TO DO: Set down exactly, from the records below, the line with "(ε6) (K2E3-p21): the" through the line with "count-neutral); (SC-an) line", and nothing else.

***** INPUT MATERIAL *****

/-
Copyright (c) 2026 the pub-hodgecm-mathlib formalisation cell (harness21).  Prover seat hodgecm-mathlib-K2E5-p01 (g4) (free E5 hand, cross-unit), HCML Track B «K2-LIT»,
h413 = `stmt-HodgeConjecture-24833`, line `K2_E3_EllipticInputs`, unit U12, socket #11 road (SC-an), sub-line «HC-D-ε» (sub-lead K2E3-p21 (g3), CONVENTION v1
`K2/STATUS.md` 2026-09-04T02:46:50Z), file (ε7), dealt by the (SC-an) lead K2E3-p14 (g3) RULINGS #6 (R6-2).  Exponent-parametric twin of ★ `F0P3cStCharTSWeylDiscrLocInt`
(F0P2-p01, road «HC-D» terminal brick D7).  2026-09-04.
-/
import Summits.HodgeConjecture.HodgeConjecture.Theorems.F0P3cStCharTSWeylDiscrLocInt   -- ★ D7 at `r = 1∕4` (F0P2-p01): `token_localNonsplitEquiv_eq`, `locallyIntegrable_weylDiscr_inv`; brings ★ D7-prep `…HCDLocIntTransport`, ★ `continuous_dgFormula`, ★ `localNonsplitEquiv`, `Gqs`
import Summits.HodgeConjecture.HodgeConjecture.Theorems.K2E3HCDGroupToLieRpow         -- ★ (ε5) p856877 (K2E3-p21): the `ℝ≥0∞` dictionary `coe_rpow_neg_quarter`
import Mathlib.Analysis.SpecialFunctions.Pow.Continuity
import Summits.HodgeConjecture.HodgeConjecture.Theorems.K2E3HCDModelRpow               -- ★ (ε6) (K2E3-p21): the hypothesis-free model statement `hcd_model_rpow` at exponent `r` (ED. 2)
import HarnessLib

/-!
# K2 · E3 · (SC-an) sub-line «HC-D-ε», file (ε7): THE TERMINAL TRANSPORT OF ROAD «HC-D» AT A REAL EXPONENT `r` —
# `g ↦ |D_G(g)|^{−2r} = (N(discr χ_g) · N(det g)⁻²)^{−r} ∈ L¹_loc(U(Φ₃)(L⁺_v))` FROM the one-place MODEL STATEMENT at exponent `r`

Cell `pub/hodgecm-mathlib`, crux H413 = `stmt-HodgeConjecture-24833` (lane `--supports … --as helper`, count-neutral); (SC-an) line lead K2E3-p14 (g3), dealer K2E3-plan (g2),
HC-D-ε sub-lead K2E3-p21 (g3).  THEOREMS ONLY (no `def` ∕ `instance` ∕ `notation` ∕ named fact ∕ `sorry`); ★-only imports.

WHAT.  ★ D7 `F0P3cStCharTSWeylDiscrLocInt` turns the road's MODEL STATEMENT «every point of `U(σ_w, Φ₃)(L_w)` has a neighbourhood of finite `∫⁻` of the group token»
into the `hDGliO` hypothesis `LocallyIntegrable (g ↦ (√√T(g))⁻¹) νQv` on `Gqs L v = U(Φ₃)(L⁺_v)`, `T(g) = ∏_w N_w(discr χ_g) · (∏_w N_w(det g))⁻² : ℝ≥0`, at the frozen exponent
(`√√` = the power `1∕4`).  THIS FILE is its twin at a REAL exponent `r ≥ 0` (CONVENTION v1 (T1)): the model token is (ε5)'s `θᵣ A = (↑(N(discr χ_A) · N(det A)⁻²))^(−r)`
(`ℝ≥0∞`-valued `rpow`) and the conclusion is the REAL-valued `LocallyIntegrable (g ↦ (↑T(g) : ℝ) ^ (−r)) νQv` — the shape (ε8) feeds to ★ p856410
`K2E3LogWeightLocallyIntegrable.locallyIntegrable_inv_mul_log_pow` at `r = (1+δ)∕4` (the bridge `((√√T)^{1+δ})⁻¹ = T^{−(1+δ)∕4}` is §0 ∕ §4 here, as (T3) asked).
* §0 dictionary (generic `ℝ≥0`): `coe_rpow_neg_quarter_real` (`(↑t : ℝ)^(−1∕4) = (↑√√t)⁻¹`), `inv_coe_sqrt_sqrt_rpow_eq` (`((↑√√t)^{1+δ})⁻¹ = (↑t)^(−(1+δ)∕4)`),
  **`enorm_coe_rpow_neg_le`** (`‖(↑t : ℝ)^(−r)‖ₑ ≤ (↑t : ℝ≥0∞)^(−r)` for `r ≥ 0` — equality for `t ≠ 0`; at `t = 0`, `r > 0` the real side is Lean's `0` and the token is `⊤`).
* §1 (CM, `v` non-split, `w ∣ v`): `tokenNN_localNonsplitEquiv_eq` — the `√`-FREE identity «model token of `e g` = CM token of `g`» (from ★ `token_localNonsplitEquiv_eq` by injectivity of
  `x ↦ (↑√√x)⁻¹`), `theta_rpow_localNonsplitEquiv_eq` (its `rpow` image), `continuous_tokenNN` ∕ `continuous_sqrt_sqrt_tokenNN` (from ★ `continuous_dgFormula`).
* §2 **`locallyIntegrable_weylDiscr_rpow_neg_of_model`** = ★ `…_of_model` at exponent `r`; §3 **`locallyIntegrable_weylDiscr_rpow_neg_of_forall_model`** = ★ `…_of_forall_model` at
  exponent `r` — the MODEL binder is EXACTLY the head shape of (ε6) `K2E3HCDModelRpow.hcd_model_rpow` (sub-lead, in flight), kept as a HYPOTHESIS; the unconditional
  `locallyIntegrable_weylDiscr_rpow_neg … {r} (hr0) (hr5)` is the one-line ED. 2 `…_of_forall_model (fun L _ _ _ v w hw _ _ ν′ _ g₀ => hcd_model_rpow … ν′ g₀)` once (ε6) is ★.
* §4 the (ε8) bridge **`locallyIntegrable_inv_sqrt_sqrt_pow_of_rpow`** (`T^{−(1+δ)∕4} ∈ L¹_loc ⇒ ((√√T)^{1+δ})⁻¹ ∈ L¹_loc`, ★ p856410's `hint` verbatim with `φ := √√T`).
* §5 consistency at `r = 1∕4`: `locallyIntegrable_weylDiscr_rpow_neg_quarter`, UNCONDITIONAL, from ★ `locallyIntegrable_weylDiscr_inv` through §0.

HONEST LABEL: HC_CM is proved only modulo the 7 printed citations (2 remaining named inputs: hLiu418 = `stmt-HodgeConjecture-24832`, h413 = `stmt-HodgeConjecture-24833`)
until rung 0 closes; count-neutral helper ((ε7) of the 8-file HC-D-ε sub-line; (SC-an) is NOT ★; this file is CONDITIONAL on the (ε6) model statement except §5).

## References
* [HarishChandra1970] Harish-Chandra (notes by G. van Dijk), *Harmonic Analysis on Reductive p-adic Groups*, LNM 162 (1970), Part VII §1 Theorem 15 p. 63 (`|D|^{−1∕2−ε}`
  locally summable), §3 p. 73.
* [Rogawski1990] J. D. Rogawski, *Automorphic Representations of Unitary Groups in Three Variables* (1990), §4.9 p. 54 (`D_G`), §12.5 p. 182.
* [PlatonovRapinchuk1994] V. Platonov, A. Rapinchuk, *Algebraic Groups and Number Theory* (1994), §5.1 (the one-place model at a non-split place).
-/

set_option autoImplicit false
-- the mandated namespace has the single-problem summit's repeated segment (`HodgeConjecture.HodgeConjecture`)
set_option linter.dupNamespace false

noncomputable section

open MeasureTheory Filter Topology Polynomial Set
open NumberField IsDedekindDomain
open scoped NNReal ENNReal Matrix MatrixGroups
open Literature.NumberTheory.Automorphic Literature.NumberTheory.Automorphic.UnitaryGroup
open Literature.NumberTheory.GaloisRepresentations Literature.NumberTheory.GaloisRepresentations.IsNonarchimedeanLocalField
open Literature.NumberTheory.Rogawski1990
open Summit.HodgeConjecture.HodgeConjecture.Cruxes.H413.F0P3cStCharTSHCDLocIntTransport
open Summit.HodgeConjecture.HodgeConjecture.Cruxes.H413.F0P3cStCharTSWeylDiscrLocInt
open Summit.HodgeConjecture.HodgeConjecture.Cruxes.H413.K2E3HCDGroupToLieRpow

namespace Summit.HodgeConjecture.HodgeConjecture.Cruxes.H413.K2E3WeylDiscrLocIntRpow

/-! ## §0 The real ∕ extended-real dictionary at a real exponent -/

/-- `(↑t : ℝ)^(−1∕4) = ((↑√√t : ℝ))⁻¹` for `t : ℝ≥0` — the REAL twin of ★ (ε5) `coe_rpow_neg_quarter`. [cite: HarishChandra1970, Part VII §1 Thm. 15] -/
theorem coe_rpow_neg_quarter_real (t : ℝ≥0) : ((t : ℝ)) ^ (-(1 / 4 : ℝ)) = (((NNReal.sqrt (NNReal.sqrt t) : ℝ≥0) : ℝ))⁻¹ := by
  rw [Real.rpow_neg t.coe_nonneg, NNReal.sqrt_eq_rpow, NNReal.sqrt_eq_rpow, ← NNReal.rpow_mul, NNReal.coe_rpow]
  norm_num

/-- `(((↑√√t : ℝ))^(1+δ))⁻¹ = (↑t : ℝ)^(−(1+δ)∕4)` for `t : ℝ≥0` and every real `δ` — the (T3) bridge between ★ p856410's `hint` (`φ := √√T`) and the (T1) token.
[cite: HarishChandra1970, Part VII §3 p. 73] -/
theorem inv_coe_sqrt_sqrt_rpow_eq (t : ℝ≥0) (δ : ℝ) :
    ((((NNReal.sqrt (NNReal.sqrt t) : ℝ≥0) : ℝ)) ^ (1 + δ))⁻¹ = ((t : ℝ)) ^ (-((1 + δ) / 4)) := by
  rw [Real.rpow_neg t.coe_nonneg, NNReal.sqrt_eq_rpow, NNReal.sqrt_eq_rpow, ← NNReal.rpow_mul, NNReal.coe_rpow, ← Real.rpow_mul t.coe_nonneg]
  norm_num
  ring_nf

*****

ANSWER BELOW:
import Summits.HodgeConjecture.HodgeConjecture.Theorems.K2E3HCDModelRpow               -- ★ (ε6) (K2E3-p21): the hypothesis-free model statement `hcd_model_rpow` at exponent `r` (ED. 2)
import HarnessLib

/-!
# K2 · E3 · (SC-an) sub-line «HC-D-ε», file (ε7): THE TERMINAL TRANSPORT OF ROAD «HC-D» AT A REAL EXPONENT `r` —
# `g ↦ |D_G(g)|^{−2r} = (N(discr χ_g) · N(det g)⁻²)^{−r} ∈ L¹_loc(U(Φ₃)(L⁺_v))` FROM the one-place MODEL STATEMENT at exponent `r`

Cell `pub/hodgecm-mathlib`, crux H413 = `stmt-HodgeConjecture-24833` (lane `--supports … --as helper`, count-neutral); (SC-an) line lead K2E3-p14 (g3), dealer K2E3-plan (g2),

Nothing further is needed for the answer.